Task objective:
Lines before the one containing "4 * (a * conj" are left out; return that line and every line after it exactly, through the end of the data below.

Given records Start Marker

/-- **The half-period Fourier coefficient** `û(ξ) = ∫₀¹ u(x) e^{-iπξx} dx` of `u : ℝ → ℂ` at the integer
frequency `ξ` (period-`2` exponentials seen on `[0,1]`; `f̂(n) = ⟨f, e^{int}⟩` of Thm 5.5 up to the period
normalisation). [cite: Katznelson2004, Ch. I §5.5] -/
def hpCoeff (u : ℝ → ℂ) (ξ : ℤ) : ℂ := ∫ x in (0:ℝ)..1, u x * hpKer ξ x

/-- The ZERO extension of `u|(−∞,1]` to the right: `u` for `x ≤ 1`, `0` for `x > 1` (on the period cell
`(0,2]` this is `u·1_{(0,1]}`). [folklore] -/
def hpExt (u : ℝ → ℂ) (x : ℝ) : ℂ := if x ≤ 1 then u x else 0

variable {u v : ℝ → ℂ}

/-- The kernel is continuous. [cite: Katznelson2004, Ch. I §5.5] -/
theorem continuous_hpKer (ξ : ℤ) : Continuous (hpKer ξ) := by
  unfold hpKer
  fun_prop

/-- The kernel is unimodular: `‖e^{-iπξx}‖ = 1`. [cite: Katznelson2004, Ch. I §5.5] -/
theorem norm_hpKer (ξ : ℤ) (x : ℝ) : ‖hpKer ξ x‖ = 1 := by
  rw [hpKer, Complex.norm_exp]
  simp

/-- Mathlib's character `fourier (-ξ)` of `AddCircle (2 - 0)` at `↑x` is `e^{-iπξx}` (the orthonormal system of Thm 5.5 on the period-`2` circle). [cite: Katznelson2004, Ch. I §5.5] -/
theorem fourier_neg_coe_eq_hpKer (ξ : ℤ) (x : ℝ) :
    fourier (-ξ) ((x : ℝ) : AddCircle ((2:ℝ) - 0)) = hpKer ξ x := by
  rw [fourier_coe_apply, hpKer]
  congr 1
  push_cast
  ring

/-- On `x ≤ 1` the extension is `u`. [folklore] -/
private theorem hpExt_of_le_one {x : ℝ} (hx : x ≤ 1) : hpExt u x = u x := by
  simp [hpExt, hx]

/-- On `x > 1` the extension vanishes. [folklore] -/
private theorem hpExt_of_one_lt {x : ℝ} (hx : 1 < x) : hpExt u x = 0 := by
  simp [hpExt, not_le.mpr hx]

/-- `hpExt u` is measurable when `u` is. [cite: Katznelson2004, Ch. I §5.5] -/
theorem measurable_hpExt (hu : Measurable u) : Measurable (hpExt u) := by
  unfold hpExt
  exact Measurable.ite measurableSet_Iic hu measurable_const

/-! ### Elementary properties of the coefficients -/

/-- `u ↦ û(ξ)` is additive (for integrable `u, v`). [cite: Katznelson2004, Ch. I §5, Lemma 5.4 (Parseval) and Thm 5.5] -/
theorem hpCoeff_add (hu : IntervalIntegrable u volume 0 1) (hv : IntervalIntegrable v volume 0 1)
    (ξ : ℤ) : hpCoeff (fun x => u x + v x) ξ = hpCoeff u ξ + hpCoeff v ξ := by
  unfold hpCoeff
  rw [← intervalIntegral.integral_add (hu.mul_continuousOn (continuous_hpKer ξ).continuousOn)
    (hv.mul_continuousOn (continuous_hpKer ξ).continuousOn)]
  refine intervalIntegral.integral_congr fun x _ => ?_
  simp only
  ring

/-- `u ↦ û(ξ)` respects subtraction (for integrable `u, v`). [cite: Katznelson2004, Ch. I §5, Lemma 5.4 (Parseval) and Thm 5.5] -/
theorem hpCoeff_sub (hu : IntervalIntegrable u volume 0 1) (hv : IntervalIntegrable v volume 0 1)
    (ξ : ℤ) : hpCoeff (fun x => u x - v x) ξ = hpCoeff u ξ - hpCoeff v ξ := by
  unfold hpCoeff
  rw [← intervalIntegral.integral_sub (hu.mul_continuousOn (continuous_hpKer ξ).continuousOn)
    (hv.mul_continuousOn (continuous_hpKer ξ).continuousOn)]
  refine intervalIntegral.integral_congr fun x _ => ?_
  simp only
  ring

/-- `u ↦ û(ξ)` is homogeneous: `(c·u)^(ξ) = c·û(ξ)`. [cite: Katznelson2004, Ch. I §5, Lemma 5.4 (Parseval) and Thm 5.5] -/
theorem hpCoeff_const_mul (c : ℂ) (u : ℝ → ℂ) (ξ : ℤ) :
    hpCoeff (fun x => c * u x) ξ = c * hpCoeff u ξ := by
  unfold hpCoeff
  rw [← intervalIntegral.integral_const_mul]
  refine intervalIntegral.integral_congr fun x _ => ?_
  simp only
  ring

/-! ### The zero extension on the period cell `(0, 2]` -/

/-- Integrating a continuous `g` against `hpExt u` over `(0,2]` = integrating against `u` over `(0,1]` (the zero
extension seen on the period cell). [cite: Katznelson2004, Ch. I §5.5] -/
theorem integral_mul_hpExt (g : ℝ → ℂ) (hg : Continuous g) (hu : IntervalIntegrable u volume 0 1) :
    ∫ x in (0:ℝ)..2, g x * hpExt u x = ∫ x in (0:ℝ)..1, g x * u x := by
  have h01 : IntervalIntegrable (fun x => g x * hpExt u x) volume 0 1 := by
    have h : IntervalIntegrable (fun x => g x * u x) volume 0 1 :=
      hu.continuousOn_mul hg.continuousOn
    refine (intervalIntegrable_iff.2 ((intervalIntegrable_iff.1 h).congr_fun (fun x hx => ?_)
      measurableSet_uIoc))
    rw [uIoc_of_le zero_le_one] at hx
    simp only [hpExt_of_le_one hx.2]
  have h12 : IntervalIntegrable (fun x => g x * hpExt u x) volume 1 2 := by
    refine (intervalIntegrable_iff.2 ((intervalIntegrable_iff.1
      (intervalIntegrable_const (c := (0:ℂ)))).congr_fun (fun x hx => ?_) measurableSet_uIoc))
    rw [uIoc_of_le one_le_two] at hx
    simp only [hpExt_of_one_lt hx.1, mul_zero]
  rw [← intervalIntegral.integral_add_adjacent_intervals h01 h12]
  have e1 : ∫ x in (0:ℝ)..1, g x * hpExt u x = ∫ x in (0:ℝ)..1, g x * u x := by
    rw [intervalIntegral.integral_of_le zero_le_one, intervalIntegral.integral_of_le zero_le_one]
    refine setIntegral_congr_fun measurableSet_Ioc fun x hx => ?_
    simp only [hpExt_of_le_one hx.2]
  have e2 : ∫ x in (1:ℝ)..2, g x * hpExt u x = 0 := by
    rw [intervalIntegral.integral_of_le one_le_two]
    refine (setIntegral_congr_fun measurableSet_Ioc fun x hx => ?_).trans
      (by simp : ∫ x in Ioc (1:ℝ) 2, (0:ℂ) = 0)
    simp only [hpExt_of_one_lt hx.1, mul_zero]
  rw [e1, e2, add_zero]

/-- `∫₀² ‖hpExt u‖² = ∫₀¹ ‖u‖²` (the `L²` norm of the zero extension on the period cell). [cite: Katznelson2004, Ch. I §5.5] -/
theorem integral_normSq_hpExt (hu2 : IntervalIntegrable (fun x => ‖u x‖ ^ 2) volume 0 1) :
    ∫ x in (0:ℝ)..2, ‖hpExt u x‖ ^ 2 = ∫ x in (0:ℝ)..1, ‖u x‖ ^ 2 := by
  have h01 : IntervalIntegrable (fun x => ‖hpExt u x‖ ^ 2) volume 0 1 := by
    refine (intervalIntegrable_iff.2 ((intervalIntegrable_iff.1 hu2).congr_fun (fun x hx => ?_)
      measurableSet_uIoc))
    rw [uIoc_of_le zero_le_one] at hx
    simp only [hpExt_of_le_one hx.2]
  have h12 : IntervalIntegrable (fun x => ‖hpExt u x‖ ^ 2) volume 1 2 := by
    refine (intervalIntegrable_iff.2 ((intervalIntegrable_iff.1
      (intervalIntegrable_const (c := (0:ℝ)))).congr_fun (fun x hx => ?_) measurableSet_uIoc))
    rw [uIoc_of_le one_le_two] at hx
    simp only [hpExt_of_one_lt hx.1, norm_zero]
    norm_num
  rw [← intervalIntegral.integral_add_adjacent_intervals h01 h12]
  have e1 : ∫ x in (0:ℝ)..1, ‖hpExt u x‖ ^ 2 = ∫ x in (0:ℝ)..1, ‖u x‖ ^ 2 := by
    rw [intervalIntegral.integral_of_le zero_le_one, intervalIntegral.integral_of_le zero_le_one]
    refine setIntegral_congr_fun measurableSet_Ioc fun x hx => ?_
    simp only [hpExt_of_le_one hx.2]
  have e2 : ∫ x in (1:ℝ)..2, ‖hpExt u x‖ ^ 2 = 0 := by
    rw [intervalIntegral.integral_of_le one_le_two]
    refine (setIntegral_congr_fun measurableSet_Ioc fun x hx => ?_).trans
      (by simp : ∫ x in Ioc (1:ℝ) 2, (0:ℝ) = 0)
    simp only [hpExt_of_one_lt hx.1, norm_zero]
    norm_num
  rw [e1, e2, add_zero]

/-- `hpExt u` is square integrable on the period cell `(0, 2]` (an element of `L²` of the period-`2` circle). [cite: Katznelson2004, Ch. I §5.5] -/
theorem memLp_two_hpExt (hu : Measurable u)
    (hu2 : IntervalIntegrable (fun x => ‖u x‖ ^ 2) volume 0 1) :
    MemLp (hpExt u) 2 (volume.restrict (Ioc (0:ℝ) 2)) := by
  rw [memLp_two_iff_integrable_sq_norm (measurable_hpExt hu).aestronglyMeasurable]
  have h01 : IntervalIntegrable (fun x => ‖hpExt u x‖ ^ 2) volume 0 1 := by
    refine (intervalIntegrable_iff.2 ((intervalIntegrable_iff.1 hu2).congr_fun (fun x hx => ?_)
      measurableSet_uIoc))
    rw [uIoc_of_le zero_le_one] at hx
    simp only [hpExt_of_le_one hx.2]
  have h12 : IntervalIntegrable (fun x => ‖hpExt u x‖ ^ 2) volume 1 2 := by
    refine (intervalIntegrable_iff.2 ((intervalIntegrable_iff.1
      (intervalIntegrable_const (c := (0:ℝ)))).congr_fun (fun x hx => ?_) measurableSet_uIoc))
    rw [uIoc_of_le one_le_two] at hx
    simp only [hpExt_of_one_lt hx.1, norm_zero]
    norm_num
  have h := h01.trans h12
  rwa [intervalIntegrable_iff_integrableOn_Ioc_of_le (by norm_num)] at h

/-- Conversely `u ∈ L²(0,1]` gives `∫₀¹ ‖u‖² < ∞` as an interval-integrability statement. [folklore] -/
private theorem sq_intervalIntegrable_of_memLp_two (hu : Measurable u)
    (h : MemLp u 2 (volume.restrict (Ioc (0:ℝ) 1))) :
    IntervalIntegrable (fun x => ‖u x‖ ^ 2) volume 0 1 := by
  rw [memLp_two_iff_integrable_sq_norm hu.aestronglyMeasurable] at h
  rwa [intervalIntegrable_iff_integrableOn_Ioc_of_le zero_le_one]

/-- **Master formula:** the `ξ`-th Fourier coefficient of the zero extension on `(0,2]` is half the
half-period coefficient: `(hpExt u)^_{(0,2]}(ξ) = ½ û(ξ)` (`⟨f, e^{int}⟩ = f̂(n)` of Thm 5.5 on the period-`2` cell).
[cite: Katznelson2004, Ch. I §5.5] -/
theorem fourierCoeffOn_hpExt (hui : IntervalIntegrable u volume 0 1) (ξ : ℤ) :
    fourierCoeffOn (two_pos : (0:ℝ) < 2) (hpExt u) ξ = (1 / 2 : ℂ) * hpCoeff u ξ := by
  rw [fourierCoeffOn_eq_integral]
  simp_rw [fourier_neg_coe_eq_hpKer, smul_eq_mul]
  rw [integral_mul_hpExt (hpKer ξ) (continuous_hpKer ξ) hui, hpCoeff]
  have : (∫ x in (0:ℝ)..1, hpKer ξ x * u x) = ∫ x in (0:ℝ)..1, u x * hpKer ξ x :=
    intervalIntegral.integral_congr fun x _ => mul_comm _ _
  rw [this]
  norm_num

/-! ### Parseval: squared form -/

/-- **Parseval on a half period, squared form:** for `u : ℝ → ℂ` measurable with `∫₀¹ ‖u‖² < ∞`,
`Σ_{ξ∈ℤ} ‖∫₀¹ u(x)e^{-iπξx}dx‖² = 2 ∫₀¹ ‖u(x)‖² dx` (the integer-frequency exponentials `e^{iπξx}` form a
tight frame of `L²(0,1)` with constant `2` = an orthonormal basis of `L²(0,2)` seen on half the period;
Thm 5.5 (a) on the period-`2` circle applied to the zero extension). [cite: Katznelson2004, Ch. I §5, Lemma 5.4 (Parseval) and Thm 5.5] -/
theorem hasSum_sq_hpCoeff (hu : Measurable u)
    (hu2 : IntervalIntegrable (fun x => ‖u x‖ ^ 2) volume 0 1) :
    HasSum (fun ξ : ℤ => ‖hpCoeff u ξ‖ ^ 2) (2 * ∫ x in (0:ℝ)..1, ‖u x‖ ^ 2) := by
  have hui := intervalIntegrable_of_sq hu hu2
  have h := hasSum_sq_fourierCoeffOn (two_pos : (0:ℝ) < 2) (memLp_two_hpExt hu hu2)
  rw [integral_normSq_hpExt hu2, smul_eq_mul] at h
  simp_rw [fourierCoeffOn_hpExt hui, norm_mul] at h
  have hn : ‖(1 / 2 : ℂ)‖ = 1 / 2 := by simp
  simp_rw [hn] at h
  have h4 := h.mul_left 4
  have e1 : (fun i : ℤ => 4 * (1 / 2 * ‖hpCoeff u i‖) ^ 2) = fun ξ => ‖hpCoeff u ξ‖ ^ 2 := by
    funext ξ
    ring
  have e2 : (4 : ℝ) * ((2 - 0)⁻¹ * ∫ x in (0:ℝ)..1, ‖u x‖ ^ 2) = 2 * ∫ x in (0:ℝ)..1, ‖u x‖ ^ 2 := by
    ring
  rw [e1, e2] at h4
  exact h4

/-- Parseval, squared form, as an equation: `∑' ξ, ‖û(ξ)‖² = 2 ∫₀¹ ‖u‖²`. [cite: Katznelson2004, Ch. I §5, Lemma 5.4 (Parseval) and Thm 5.5] -/
theorem tsum_sq_hpCoeff (hu : Measurable u)
    (hu2 : IntervalIntegrable (fun x => ‖u x‖ ^ 2) volume 0 1) :
    ∑' ξ : ℤ, ‖hpCoeff u ξ‖ ^ 2 = 2 * ∫ x in (0:ℝ)..1, ‖u x‖ ^ 2 :=
  (hasSum_sq_hpCoeff hu hu2).tsum_eq

/-- The coefficients of an `L²` function are square summable (Bessel/Parseval). [cite: Katznelson2004, Ch. I §5, Lemma 5.4 (Parseval) and Thm 5.5] -/
theorem summable_sq_hpCoeff (hu : Measurable u)
    (hu2 : IntervalIntegrable (fun x => ‖u x‖ ^ 2) volume 0 1) :
    Summable (fun ξ : ℤ => ‖hpCoeff u ξ‖ ^ 2) :=
  (hasSum_sq_hpCoeff hu hu2).summable

/-! ### Parseval: polarised form -/

/-- A real interval-integrable function is interval integrable as a complex-valued function. [folklore] -/
private theorem intervalIntegrable_ofReal {f : ℝ → ℝ} {a b : ℝ} (h : IntervalIntegrable f volume a b) :
    IntervalIntegrable (fun x => (f x : ℂ)) volume a b :=
  intervalIntegrable_iff.2 ((intervalIntegrable_iff.1 h).ofReal)

/-- The polarisation identity in `ℂ`: `4 a b̄ = (|a+b|² − |a−b|²) + i(|a+ib|² − |a−ib|²)`. [folklore] -/
private theorem four_mul_mul_conj_eq_polarization (a b : ℂ) :
    4 * (a * conj b) = ((‖a + b‖ ^ 2 : ℝ) : ℂ) - ((‖a - b‖ ^ 2 : ℝ) : ℂ)
      + I * (((‖a + I * b‖ ^ 2 : ℝ) : ℂ) - ((‖a - I * b‖ ^ 2 : ℝ) : ℂ)) := by
  have h : ∀ z : ℂ, ((‖z‖ ^ 2 : ℝ) : ℂ) = z * conj z := fun z => by
    rw [Complex.mul_conj']
    norm_cast
  rw [h, h, h, h]
  simp only [map_add, map_sub, map_mul, Complex.conj_I]
  linear_combination (2 * (a * conj b - conj a * b)) * Complex.I_sq

/-- Sums of square-integrable functions are square integrable (interval form on `[0,1]`). [folklore] -/
private theorem sq_intervalIntegrable_add (hu : Measurable u) (hv : Measurable v)
    (hu2 : IntervalIntegrable (fun x => ‖u x‖ ^ 2) volume 0 1)
    (hv2 : IntervalIntegrable (fun x => ‖v x‖ ^ 2) volume 0 1) :
    IntervalIntegrable (fun x => ‖u x + v x‖ ^ 2) volume 0 1 :=
  sq_intervalIntegrable_of_memLp_two (hu.add hv)
    ((memLp_two_of_sq hu hu2).add (memLp_two_of_sq hv hv2))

Given records End Marker

Written answer:
    4 * (a * conj b) = ((‖a + b‖ ^ 2 : ℝ) : ℂ) - ((‖a - b‖ ^ 2 : ℝ) : ℂ)
      + I * (((‖a + I * b‖ ^ 2 : ℝ) : ℂ) - ((‖a - I * b‖ ^ 2 : ℝ) : ℂ)) := by
  have h : ∀ z : ℂ, ((‖z‖ ^ 2 : ℝ) : ℂ) = z * conj z := fun z => by
    rw [Complex.mul_conj']
    norm_cast
  rw [h, h, h, h]
  simp only [map_add, map_sub, map_mul, Complex.conj_I]
  linear_combination (2 * (a * conj b - conj a * b)) * Complex.I_sq

/-- Sums of square-integrable functions are square integrable (interval form on `[0,1]`). [folklore] -/
private theorem sq_intervalIntegrable_add (hu : Measurable u) (hv : Measurable v)
    (hu2 : IntervalIntegrable (fun x => ‖u x‖ ^ 2) volume 0 1)
    (hv2 : IntervalIntegrable (fun x => ‖v x‖ ^ 2) volume 0 1) :
    IntervalIntegrable (fun x => ‖u x + v x‖ ^ 2) volume 0 1 :=
  sq_intervalIntegrable_of_memLp_two (hu.add hv)
    ((memLp_two_of_sq hu hu2).add (memLp_two_of_sq hv hv2))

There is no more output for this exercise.